I believe Nerite Snails aren't able to reproduce in freshwater... they do put some eggs, but they need brackish water to hatch or something like that, so if you don't mind scraping a couple of white dots once in a while, they would do some good, specially on the substrate, wood and rocks (they are too heavy to be able to climb most plants).
I have 2 Zebra Nerite Snails in a nano tank that do a hell of a job cleaning white pebbles.

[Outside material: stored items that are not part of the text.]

import Summits.CriticalPhenomena.PercolationContinuityZ3.Theorems.Transplant.SkelPhiQStepsReach
import HarnessLib

/-!
# N1 (the `{±1}` node), LEVEL 1, kit adapter file N-K1′: QUASI-STEPS OF ANY BOUNDED COST — `Skelφ.LinkN G F N w w′` (a `G`-walk of length `≤ N`
# whose support is at `F w` or equals `w′`) and `Skelφ.QStepsN G F N` (every unit move of `F` through a `LinkN`), with the reach machinery of
# `SkelPhiQStepsReach` (N-K1, the case `N = 3` = hp-8's `QSteps`/`Link3`) re-typed for general `N`

builds on p205010 (kernel theorem, internal audit signed; external expert review pending) — nothing in this file uses p205010; nothing here is a
claim about the open node `SamePDropOfSkeletonNeg`.
Lane `prim-bschramm`, seat `prim-bschramm-p1` (gen 11); helper file (`--supports stmt-CriticalPhenomena-4575 --as helper`).
WHY.  Under the κ-ruling (design owner 2026-08-21 13:56:36Z, lead 13:56:39Z: LEVEL 0 delivers `|h_L| ≤ k·n_L`) the run frames `runX/runY` keep
their raw axis `α`; their unit moves are realised by walks of length `≤ k + 3` (pre-correcting `β`-steps at fixed frame value, then one `α`-step;
`≤ k + 2` `β`-steps inward) with the EXACT inner footprint — quasi-steps of cost `N = k + 3`, not `3`.  Everything of N-K1 goes through with `3 ↦ N`.
* §1 `LinkN`, `QStepsN`, `LinkN.mono`, `QStepsN.mono`, `LinkN.mem_graphBall`, `linkN_of_link3`, **`qStepsN_of_qSteps`** (`QSteps ⇒ QStepsN 3`),
  **`qStepsN_of_steps`** (`Steps ⇒ QStepsN 1`);
* §2 `qstepQ` + `qstepQ_spec`; **`walkQ G F N i s v k`**, `walkQ_link`, **`F_walkQ`**, **`walkQ_mem_graphBall`** (`B_G(v, N k)`); `linkFinQ` + `left/right_mem_linkFinQ`,
  `F_of_mem_linkFinQ'`, `linkFinQ_subset_graphBall`, `card_linkFinQ_le` (`≤ N + 1`), `pathIn_of_linkFinQ_subset`;
* §3 **`QStepsN.exists_mem_graphBall_eq`** (reach `z` within `N‖z − F v‖₁`), `colPtQ` + `colPtQ_spec`.
[cite: KozmaNitzan2024, §4 Lemma 10 Step III (p. 19), p. 21, p. 26 ((29))] [cite: MartineauTassion2017, §4.3]
-/

noncomputable section

namespace Summit.CriticalPhenomena.PercolationContinuityZ3.Theorems.Transplant

namespace Skelφ

open scoped Classical

open Literature.Probability.Percolation Literature.Probability.LatticeModels SimpleGraph
open Literature.Barriers.CriticalPhenomena (graphBall mem_graphBall_self graphBall_mono)

variable {V : Type} {G : SimpleGraph V} {F : V → Site 2}

/-! ## §1 Links and quasi-steps of bounded cost -/

variable (G) in
/-- **A link of cost `≤ N`**: a `G`-walk from `w` to `w′` of length `≤ N` all of whose vertices are at the start value of `F` or equal to the far
end (the EXACT inner footprint). `Link3` is the case `N = 3`. [this work] -/
def LinkN (F : V → Site 2) (N : ℕ) (w w' : V) : Prop :=
  ∃ p : G.Walk w w', p.length ≤ N ∧ ∀ u ∈ p.support, F u = F w ∨ u = w'

variable (G) in
/-- **Quasi-steps of cost `N`**: every unit move of the planar map in each of the four directions is realised by a `LinkN`. [this work] -/
def QStepsN (F : V → Site 2) (N : ℕ) : Prop :=
  ∀ (w : V) (i : Fin 2) (σ : ℤˣ), ∃ w', F w' = F w + Pi.single i (σ : ℤ) ∧ LinkN G F N w w'

/-- Links with a larger cost bound. [folklore] -/
theorem LinkN.mono {N N' : ℕ} {w w' : V} (h : LinkN G F N w w') (hN : N ≤ N') : LinkN G F N' w w' := by
  obtain ⟨p, hp, hF⟩ := h
  exact ⟨p, hp.trans hN, hF⟩

/-- Quasi-steps with a larger cost bound. [folklore] -/
theorem QStepsN.mono {N N' : ℕ} (h : QStepsN G F N) (hN : N ≤ N') : QStepsN G F N' := fun w i σ => by
  obtain ⟨w', hw', hl⟩ := h w i σ
  exact ⟨w', hw', hl.mono hN⟩

/-- The far end of a link lies in the graph ball of radius `N`. [folklore] -/
theorem LinkN.mem_graphBall {N : ℕ} {w w' : V} (h : LinkN G F N w w') : w' ∈ graphBall G w N := by
  obtain ⟨p, hp, -⟩ := h
  exact ⟨p, hp⟩

/-- A `Link3` is a link of cost `≤ 3`. [folklore] -/
theorem linkN_of_link3 {w w' : V} (h : Link3 G F w w') : LinkN G F 3 w w' := h.exists_walk

/-- **hp-8's quasi-steps are quasi-steps of cost `3`.** [folklore] -/
theorem qStepsN_of_qSteps (hq : QSteps G F) : QStepsN G F 3 := fun w i σ => by
  obtain ⟨w', hw', hl⟩ := hq w i σ
  exact ⟨w', hw', linkN_of_link3 hl⟩

/-- **Unit steps are quasi-steps of cost `1`.** [folklore] -/
theorem qStepsN_of_steps {φ : V → Site 2} (hstep : Steps G φ) : QStepsN G φ 1 := fun w i σ => by
  obtain ⟨w', hadj, hφ⟩ := hstep w i σ
  refine ⟨w', hφ, Walk.cons hadj Walk.nil, by simp, fun u hu => ?_⟩
  rw [Walk.support_cons, Walk.support_nil, List.mem_cons, List.mem_singleton] at hu
  rcases hu with rfl | rfl
  · exact Or.inl rfl
  · exact Or.inr rfl

/-! ## §2 Chosen quasi-steps, straight quasi-walks and their link sets -/

variable (G F) in
/-- **A chosen quasi-step of cost `N`** from `v` along `s e_i`: a vertex `v′` with `F v′ = F v + s e_i` linked to `v` at cost `≤ N`, when there is
one (always, under `QStepsN`), else `v`. [this work] -/
def qstepQ (N : ℕ) (i : Fin 2) (s : ℤˣ) (v : V) : V :=
  if h : ∃ v' : V, F v' = F v + Pi.single i (s : ℤ) ∧ LinkN G F N v v' then Classical.choose h else v

/-- Specification of the chosen quasi-step (under `QStepsN`). [folklore] -/
theorem qstepQ_spec {N : ℕ} (hq : QStepsN G F N) (i : Fin 2) (s : ℤˣ) (v : V) :
    F (qstepQ G F N i s v) = F v + Pi.single i (s : ℤ) ∧ LinkN G F N v (qstepQ G F N i s v) := by
  have h : ∃ v' : V, F v' = F v + Pi.single i (s : ℤ) ∧ LinkN G F N v v' := hq v i s
  unfold qstepQ
  rw [dif_pos h]
  exact Classical.choose_spec h

variable (G F) in
/-- **The straight quasi-walk of cost `N`** from `v` along `s e_i`: `p₀ = v`, `p_{k+1} = qstepQ (p_k)`. [cite: KozmaNitzan2024, §4 p. 21] -/
def walkQ (N : ℕ) (i : Fin 2) (s : ℤˣ) (v : V) : ℕ → V
  | 0 => v
  | k + 1 => qstepQ G F N i s (walkQ N i s v k)

/-- `p₀ = v`. [folklore] -/
@[simp] theorem walkQ_zero (N : ℕ) (i : Fin 2) (s : ℤˣ) (v : V) : walkQ G F N i s v 0 = v := rfl

/-- `p_{k+1} = qstepQ p_k`. [folklore] -/
theorem walkQ_succ (N : ℕ) (i : Fin 2) (s : ℤˣ) (v : V) (k : ℕ) : walkQ G F N i s v (k + 1) = qstepQ G F N i s (walkQ G F N i s v k) := rfl

/-- Consecutive quasi-walk vertices are linked and `F` moves by `s e_i` (under `QStepsN`). [folklore] -/
theorem walkQ_succ_spec {N : ℕ} (hq : QStepsN G F N) (i : Fin 2) (s : ℤˣ) (v : V) (k : ℕ) :
    LinkN G F N (walkQ G F N i s v k) (walkQ G F N i s v (k + 1)) ∧
      F (walkQ G F N i s v (k + 1)) = F (walkQ G F N i s v k) + Pi.single i (s : ℤ) := by
  rw [walkQ_succ]
  exact ⟨(qstepQ_spec hq i s _).2, (qstepQ_spec hq i s _).1⟩

/-- Consecutive quasi-walk vertices are linked. [folklore] -/
theorem walkQ_link {N : ℕ} (hq : QStepsN G F N) (i : Fin 2) (s : ℤˣ) (v : V) (k : ℕ) :
    LinkN G F N (walkQ G F N i s v k) (walkQ G F N i s v (k + 1)) :=
  (walkQ_succ_spec hq i s v k).1

/-- **Planar coordinates along the quasi-walk**: `F p_k = F v + k s e_i`. [folklore] -/
theorem F_walkQ {N : ℕ} (hq : QStepsN G F N) (i : Fin 2) (s : ℤˣ) (v : V) (k : ℕ) :
    F (walkQ G F N i s v k) = F v + Pi.single i ((k : ℤ) * (s : ℤ)) := by
  induction k with
  | zero => simp
  | succ k ih =>
    rw [(walkQ_succ_spec hq i s v k).2, ih, add_assoc, ← Pi.single_add]
    congr 2; push_cast; ring

/-- **The quasi-walk stays in the graph ball**: `p_k ∈ B_G(v, N k)`. [folklore] -/
theorem walkQ_mem_graphBall {N : ℕ} (hq : QStepsN G F N) (i : Fin 2) (s : ℤˣ) (v : V) (k : ℕ) : walkQ G F N i s v k ∈ graphBall G v (N * k) := by
  induction k with
  | zero => exact mem_graphBall_self G v 0
  | succ k ih =>
    have h := BoxProdZ2.mem_graphBall_add G ih (walkQ_link hq i s v k).mem_graphBall
    exact graphBall_mono G v (by rw [Nat.mul_succ]) h

variable (G F) in
/-- **The vertices of a chosen link of cost `N`** `w — ⋯ — w′` (a walk of length `≤ N` with every vertex at `F w` or equal to `w′`), when there
is one (always, for a `LinkN`), else `{w}`. [this work] -/
def linkFinQ [DecidableEq V] (N : ℕ) (w w' : V) : Finset V :=
  if h : ∃ p : G.Walk w w', p.length ≤ N ∧ ∀ u ∈ p.support, F u = F w ∨ u = w' then (Classical.choose h).support.toFinset else {w}

section LinkFin

variable [DecidableEq V]

/-- Under a link, `linkFinQ` is the support of a chosen short walk with the footprint property. [folklore] -/
theorem linkFinQ_spec {N : ℕ} {w w' : V} (h : LinkN G F N w w') :
    ∃ p : G.Walk w w', p.length ≤ N ∧ (∀ u ∈ p.support, F u = F w ∨ u = w') ∧ linkFinQ G F N w w' = p.support.toFinset := by
  have h' : ∃ p : G.Walk w w', p.length ≤ N ∧ ∀ u ∈ p.support, F u = F w ∨ u = w' := h
  refine ⟨Classical.choose h', (Classical.choose_spec h').1, (Classical.choose_spec h').2, ?_⟩
  unfold linkFinQ
  rw [dif_pos h']

/-- The start belongs to the link set. [folklore] -/
theorem left_mem_linkFinQ (N : ℕ) (w w' : V) : w ∈ linkFinQ G F N w w' := by
  unfold linkFinQ
  split_ifs with h
  · exact List.mem_toFinset.2 (Walk.start_mem_support _)
  · exact Finset.mem_singleton_self w

/-- Under a link, the far end belongs to the link set. [folklore] -/
theorem right_mem_linkFinQ {N : ℕ} {w w' : V} (h : LinkN G F N w w') : w' ∈ linkFinQ G F N w w' := by
  obtain ⟨p, -, -, hp⟩ := linkFinQ_spec h
  rw [hp]
  exact List.mem_toFinset.2 (Walk.end_mem_support _)

/-- **Footprint of a link set**: every vertex is at `F w` or is the far end (under a link). [folklore] -/
theorem F_of_mem_linkFinQ {N : ℕ} {w w' : V} (h : LinkN G F N w w') {u : V} (hu : u ∈ linkFinQ G F N w w') : F u = F w ∨ u = w' := by
  obtain ⟨p, -, hF, hp⟩ := linkFinQ_spec h
  rw [hp, List.mem_toFinset] at hu
  exact hF u hu

/-- Without the link hypothesis the footprint still holds in the weak form `F u = F w ∨ u = w′`. [folklore] -/
theorem F_of_mem_linkFinQ' {N : ℕ} {w w' u : V} (hu : u ∈ linkFinQ G F N w w') : F u = F w ∨ u = w' := by
  unfold linkFinQ at hu
  split_ifs at hu with h
  · exact (Classical.choose_spec h).2 u (List.mem_toFinset.1 hu)
  · rw [Finset.mem_singleton] at hu; subst hu; exact Or.inl rfl

/-- The link set lies in `B_G(w, N)`. [folklore] -/
theorem linkFinQ_subset_graphBall (N : ℕ) (w w' : V) : ∀ u ∈ linkFinQ G F N w w', u ∈ graphBall G w N := by
  intro u hu
  unfold linkFinQ at hu
  split_ifs at hu with h
  · rw [List.mem_toFinset] at hu
    obtain ⟨hl, -⟩ := Classical.choose_spec h
    exact ⟨(Classical.choose h).takeUntil u hu, ((Classical.choose h).length_takeUntil_le_length hu).trans hl⟩
  · rw [Finset.mem_singleton] at hu; subst hu; exact mem_graphBall_self G _ N

/-- The link set has at most `N + 1` vertices. [folklore] -/
theorem card_linkFinQ_le (N : ℕ) (w w' : V) : (linkFinQ G F N w w').card ≤ N + 1 := by
  unfold linkFinQ
  split_ifs with h
  · obtain ⟨hl, -⟩ := Classical.choose_spec h
    refine (List.toFinset_card_le _).trans ?_
    rw [Walk.length_support]; omega
  · simp

/-- **The link set joins its ends inside any set containing it** (`A ⊇ linkFinQ w w′`). [folklore] -/
theorem pathIn_of_linkFinQ_subset {N : ℕ} {A : Set V} {w w' : V} (hA : ∀ u ∈ linkFinQ G F N w w', u ∈ A) :
    ∀ u ∈ linkFinQ G F N w w', PathIn G A w u := by
  intro u hu
  unfold linkFinQ at hu hA
  split_ifs at hu hA with h
  · rw [List.mem_toFinset] at hu
    exact pathIn_of_walk_support_subset (Classical.choose h) (fun v hv => hA v (List.mem_toFinset.2 hv)) u hu
  · rw [Finset.mem_singleton] at hu; subst hu
    exact PathIn.refl (hA _ (Finset.mem_singleton_self _))

end LinkFin

/-! ## §3 Reaching planar points: the column vertex -/

/-- **Under `QStepsN`, every planar point `z` is the image of a vertex within graph distance `N‖z − F v‖₁` of `v`** (two straight quasi-walks).
[cite: KozmaNitzan2024, §4 p. 26 ((29))] -/
theorem QStepsN.exists_mem_graphBall_eq {N : ℕ} (hq : QStepsN G F N) (v : V) (z : Site 2) :
    ∃ g, g ∈ graphBall G v (N * ((z 0 - F v 0).natAbs + (z 1 - F v 1).natAbs)) ∧ F g = z := by
  -- signs and lengths of the two legs
  obtain ⟨s₀, hs₀⟩ : ∃ s : ℤˣ, ((z 0 - F v 0).natAbs : ℤ) * (s : ℤ) = z 0 - F v 0 := by
    rcases le_or_gt 0 (z 0 - F v 0) with h | h
    · exact ⟨1, by rw [Units.val_one, mul_one]; exact Int.natAbs_of_nonneg h⟩
    · exact ⟨-1, by rw [Units.val_neg, Units.val_one, mul_neg, mul_one, Int.ofNat_natAbs_of_nonpos h.le]; ring⟩
  set g₁ := walkQ G F N 0 s₀ v (z 0 - F v 0).natAbs with hg₁
  have hF₁ : F g₁ = F v + Pi.single 0 (z 0 - F v 0) := by rw [hg₁, F_walkQ hq, hs₀]
  have hF₁0 : F g₁ 0 = z 0 := by rw [hF₁]; simp
  have hF₁1 : F g₁ 1 = F v 1 := by rw [hF₁]; simp
  obtain ⟨s₁, hs₁⟩ : ∃ s : ℤˣ, ((z 1 - F v 1).natAbs : ℤ) * (s : ℤ) = z 1 - F v 1 := by
    rcases le_or_gt 0 (z 1 - F v 1) with h | h
    · exact ⟨1, by rw [Units.val_one, mul_one]; exact Int.natAbs_of_nonneg h⟩
    · exact ⟨-1, by rw [Units.val_neg, Units.val_one, mul_neg, mul_one, Int.ofNat_natAbs_of_nonpos h.le]; ring⟩
  set g := walkQ G F N 1 s₁ g₁ (z 1 - F v 1).natAbs with hg
  have hF : F g = F g₁ + Pi.single 1 (z 1 - F v 1) := by rw [hg, F_walkQ hq, hs₁]
  refine ⟨g, ?_, ?_⟩
  · have h1 := walkQ_mem_graphBall hq 0 s₀ v (z 0 - F v 0).natAbs
    have h2 := walkQ_mem_graphBall hq 1 s₁ g₁ (z 1 - F v 1).natAbs
    exact graphBall_mono G v (by rw [Nat.mul_add]) (BoxProdZ2.mem_graphBall_add G h1 h2)
  · funext j
    fin_cases j
    · show F g 0 = z 0
      rw [hF, Pi.add_apply, Pi.single_eq_of_ne (by decide), add_zero, hF₁0]
    · show F g 1 = z 1
      rw [hF, Pi.add_apply, Pi.single_eq_same, hF₁1]; ring

variable (G F) in
/-- **The column vertex (cost `N`)** over the planar point `z` seen from `v`: a vertex `g` with `F g = z` within graph distance `N‖z − F v‖₁`, when
there is one (always, under `QStepsN`), else `v`. [folklore] -/
def colPtQ (N : ℕ) (v : V) (z : Site 2) : V :=
  if h : ∃ g, g ∈ graphBall G v (N * ((z 0 - F v 0).natAbs + (z 1 - F v 1).natAbs)) ∧ F g = z then Classical.choose h else v

/-- Specification of the column vertex (under `QStepsN`). [folklore] -/
theorem colPtQ_spec {N : ℕ} (hq : QStepsN G F N) (v : V) (z : Site 2) :
    colPtQ G F N v z ∈ graphBall G v (N * ((z 0 - F v 0).natAbs + (z 1 - F v 1).natAbs)) ∧ F (colPtQ G F N v z) = z := by
  have h := hq.exists_mem_graphBall_eq v z
  unfold colPtQ
  rw [dif_pos h]
  exact Classical.choose_spec h

end Skelφ

end Summit.CriticalPhenomena.PercolationContinuityZ3.Theorems.Transplant

end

Red Cherries also help a lot... but since you already have Amanos, it may be a problem if you want the Cherries to breed.


----------



## kadoxu (2 Nov 2016)

Also, how is your water flow rate & distribution like? 
What kind of filter are you using? From what I can see on the pics it's an external one, right? What are you using on the outflow, a lily pipe, spray bar, or nothing at all?


----------



## Chrispowell (2 Nov 2016)

kadoxu said:


> Also, how is your water flow rate & distribution like?
> What kind of filter are you using? From what I can see on the pics it's an external one, right? What are you using on the outflow, a lily pipe, spray bar, or nothing at all?




I thought the flow was quite good as I can see most plants gently swaying around. It's 2 ehiem  e1501, with lilly pipe outlets. One at either end of the tank, one pointing along the front glass and one the back


----------



## foxfish (2 Nov 2016)

Did you get a PH pen?
I know a lot of the experts on here believe a drop checker is the best way to establish the correct C02 levels but I wonder what you might find out by checking the PH drop.
I strongly suspect you don't have enough available C02 for your plants to really thrive.


----------



## kadoxu (2 Nov 2016)

Chrispowell said:


> It's 2 ehiem e1501, with lilly pipe outlets.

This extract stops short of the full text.